The main concern here is cleanliness.
Step 2: Cleave the fiber:
Using a good fiber cleaver here is essential to a successful fusion splice.
The cleaved end must be mirror-smooth and perpendicular to the fiber axis to obtain a proper fiber optic splice.
NOTE: The cleaver does not cut the fiber! It merely nicks the fiber and then pulls or flexes it to cause a clean break.
The goal is to produce a cleaved end that is as perfectly perpendicular as possible.
Step 3: Fuse the fiber:
There are two steps within this step, alignment and heating.
Alignment can be manual or automatic depending on what equipment is used.
Once properly aligned the fusion splicer unit then uses an electrical arc to melt the fibers, permanently welding the two fiber ends together.

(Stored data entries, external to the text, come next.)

import Summits.AtomisticToContinuum.FouriersLaw.Theorems.VanishingNoiseTransferVanishingNoiseBoundJumpPerturbationCore

/-!
# Jump perturbation of a measurable Markov semigroup, III: Chapman–Kolmogorov by the number of jumps
(brick for crux stmt-AtomisticToContinuum-11976 `VanishingNoiseTransfer.VanishingNoiseBound`, line
`fekete-usc-one-length`, stub S3 `stub_noisyPositiveConductance`; worker file, wave 2)

Step III of the construction of the flip semigroup of `L + εS` as a jump perturbation of the flip-free
transition semigroup (overview in `…JumpPerturbationCore.lean`). For an ABSTRACT Dyson–Phillips family
`U n` (the two identities of `exists_dysonPhillips`) over a kernel `K` from `ℝ × X` to `X` satisfying the
Chapman–Kolmogorov equation for nonnegative times (hypothesis `hKadd`: `P_{s+t} = P_t ∘ P_s` in
integrated form), a jump kernel `Q` and a rate `r > 0`, the family satisfies Chapman–Kolmogorov BY THE
NUMBER OF JUMPS (`lintegral_U_add`):
`∫ f dU_n(s+t, x) = ∑_{k ≤ n} ∫ U_k(s, x)(dy) ∫ f dU_{n-k}(t, y)` (`s, t ≥ 0`)
— the `n` jumps in `[0, s+t]` split into `k` before time `s` and `n - k` after. Induction on `n` through
the last-jump recursion: either the last jump is before `s` and the stretch `(s, s+t]` is jump-free
(the term `k = n + 1`, using `hKadd`), or the induction hypothesis applies at the last jump (Tonelli).
Summing over `n` gives Chapman–Kolmogorov for the perturbed kernels `∑_n U_n(t)` (sequel file).
Also the measurability lemmas `measurable_lintegral_slice`, `measurable_jumpObs`,
`measurable_lintegral_shift`, and `lintegral_congr_off_point`, `lintegral_expMeasure_indicator'`.

No definitions. Registered sub-goal: `helper_dysonPhillipsCK`. References: Ethier–Kurtz 1986, Ch. 4 §10;
folklore.
-/

noncomputable section

namespace Summit.AtomisticToContinuum.FouriersLaw.Theorems.VanishingNoiseBound.JumpPerturbation

open MeasureTheory ProbabilityTheory Filter Topology Set Function
open scoped NNReal ENNReal

variable {X : Type*} [MeasurableSpace X]

/-- Two functions on `ℝ` that agree off one point have the same Lebesgue integral. [folklore] -/
theorem lintegral_congr_off_point {a : ℝ} {F G : ℝ → ℝ≥0∞} (h : ∀ u, u ≠ a → F u = G u) :
    ∫⁻ u, F u = ∫⁻ u, G u := by
  refine lintegral_congr_ae ?_
  have hsub : {u | ¬ F u = G u} ⊆ {a} := fun u hu => by
    by_contra hne
    exact hu (h u hne)
  exact measure_mono_null hsub (Real.volume_singleton)

/-- Time-restricted integration against `Exp_r`, Lebesgue form over the whole line:
`∫⁻ 1_A g dExp_r = ∫⁻ 1_{A ∩ (0,∞)}(s) r e^{-rs} g(s) ds`. [folklore] -/
theorem lintegral_expMeasure_indicator' (r : ℝ) {A : Set ℝ} (hA : MeasurableSet A)
    {g : ℝ → ℝ≥0∞} (hg : Measurable g) :
    ∫⁻ s, A.indicator g s ∂(expMeasure r) =
      ∫⁻ s, (A ∩ Ioi 0).indicator (fun s => ENNReal.ofReal (r * Real.exp (-(r * s))) * g s) s := by
  rw [lintegral_expMeasure r (hg.indicator hA), ← lintegral_indicator measurableSet_Ioi]
  refine lintegral_congr fun s => ?_
  simp only [indicator, mem_Ioi, mem_inter_iff]
  by_cases h1 : 0 < s <;> by_cases h2 : s ∈ A <;> simp [h1, h2]

section Family

variable (K : Kernel (ℝ × X) X) (Q : Kernel X X) {r : ℝ}
  (hr : 0 < r)
  (hKadd : ∀ s t : ℝ, 0 ≤ s → 0 ≤ t → ∀ (x : X) (f : X → ℝ≥0∞), Measurable f →
    ∫⁻ z, f z ∂(K (s + t, x)) = ∫⁻ y, ∫⁻ z, f z ∂(K (t, y)) ∂(K (s, x)))
  (U : ℕ → Kernel (ℝ × X) X)
  (hU0 : ∀ p : ℝ × X, 0 ≤ p.1 → U 0 p = ENNReal.ofReal (Real.exp (-(r * p.1))) • K p)
  (hUsucc : ∀ (n : ℕ) (p : ℝ × X) (f : X → ℝ≥0∞), Measurable f →
    ∫⁻ z, f z ∂(U (n + 1) p) =
      ∫⁻ s, (Iio p.1).indicator (fun s =>
        ∫⁻ y, ∫⁻ y', ∫⁻ z, f z ∂(K (s, y')) ∂(Q y) ∂(U n (p.1 - s, p.2))) s ∂(expMeasure r))

/-- Measurability of `y ↦ ∫ f dκ(t, y)` for a kernel `κ` on `ℝ × X` at a frozen time. [folklore] -/
theorem measurable_lintegral_slice (κ : Kernel (ℝ × X) X) (t : ℝ) {f : X → ℝ≥0∞} (hf : Measurable f) :
    Measurable fun y : X => ∫⁻ z, f z ∂(κ (t, y)) := by
  have : Measurable fun y : X => ∫⁻ z, f z ∂((κ.comap (fun y : X => (t, y)) measurable_prodMk_left) y) :=
    hf.lintegral_kernel
  simpa only [Kernel.comap_apply] using this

Step 4: Protect the fiber:
Protecting the fiber from bending and tensile forces will ensure the splice not break during normal handling.
A typical fusion splice has a tensile strength between 0.5 and 1.5 lbs. and will not break during normal handling but it still requires protection from excessive bending and pulling forces.
Using heat shrink tubing, silicone gel and/or mechanical crimp protectors will keep the splice protected from outside elements and breakage.
Evaluating Splices – Good Splices
Visually inspect splice after the program has run, using both X and Y views.
Some flaws that do not affect optical transmission are acceptable, as shown below.
Some fibers (e.g. fluorine-doped or titanium coated) may cause white or black lines in splice region that are not faults.
Evaluating Splices – Bad Splices
Some flaws are unacceptable and require starting the splicing process over.
Some, like black spots or lines, can be improved by repeating the ARC step, but never more than twice.
For large core offsets, bubbles or bulging splices, always redo the splicing.
Mass (Ribbon) Fusion Splicing
Many high fiber count cables today are made from ribbons of fibers, usually 12 fibers per ribbon.
Splitting all those fibers out to splice individually would be time consuming, so ribbon fusion splicers, also called mass fusion splicers, can splice entire ribbons at one time.
Ribbon splicers look similar to single fiber splicers and work in much the same way, except the ribbons are treated as one assembly, stripped, cleaved and spliced by special tools while held in a special holder.
Special ribbon fiber holder is used.
The holder is inserted in a special stripper that uses heat to make stripping easier.
After stripping, the holder is placed in a special cleaver that will cleave all 12 fibers at once.
The fixture with all the cleaved fibers is placed in the splicing machine.
When the second ribbon is prepared, the unit is set for automated splicing.
Tips for Better Splices
Thoroughly and frequently clean your splicing tools.
When working with fiber, keep in mind that particles not visible to the naked eye could cause tremendous problems when working with fiber optics.
“Excessive” cleaning of your fiber and tools will save you time and money down the road.
Properly maintain and operate your cleaver.
The cleaver is your most valuable tool in fiber splicing.
Within mechanical splicing you need the proper angle to insure proper end faces or too much light escaping into the air gaps between the two fibers will occur.
The index matching gel will eliminate most of the light escape but cannot overcome a low quality cleave.
Fusion parameters must be adjusted minimally and methodically (fusion splicing only).
If you start changing the fusion parameters on the splicer as soon as there is a hint of a problem you might lose your desired setting.
Dirty equipment should be your first check and then continue with the other parameters.
Fusion time and fusion current are the two key factors for splicing.
Different variables of these two factors can produce the same splice results.
High time and low current result in the same outcome as high current and low time.
Make sure to change one variable at a time and keep checking until you have found the right fusion parameters for your fiber type.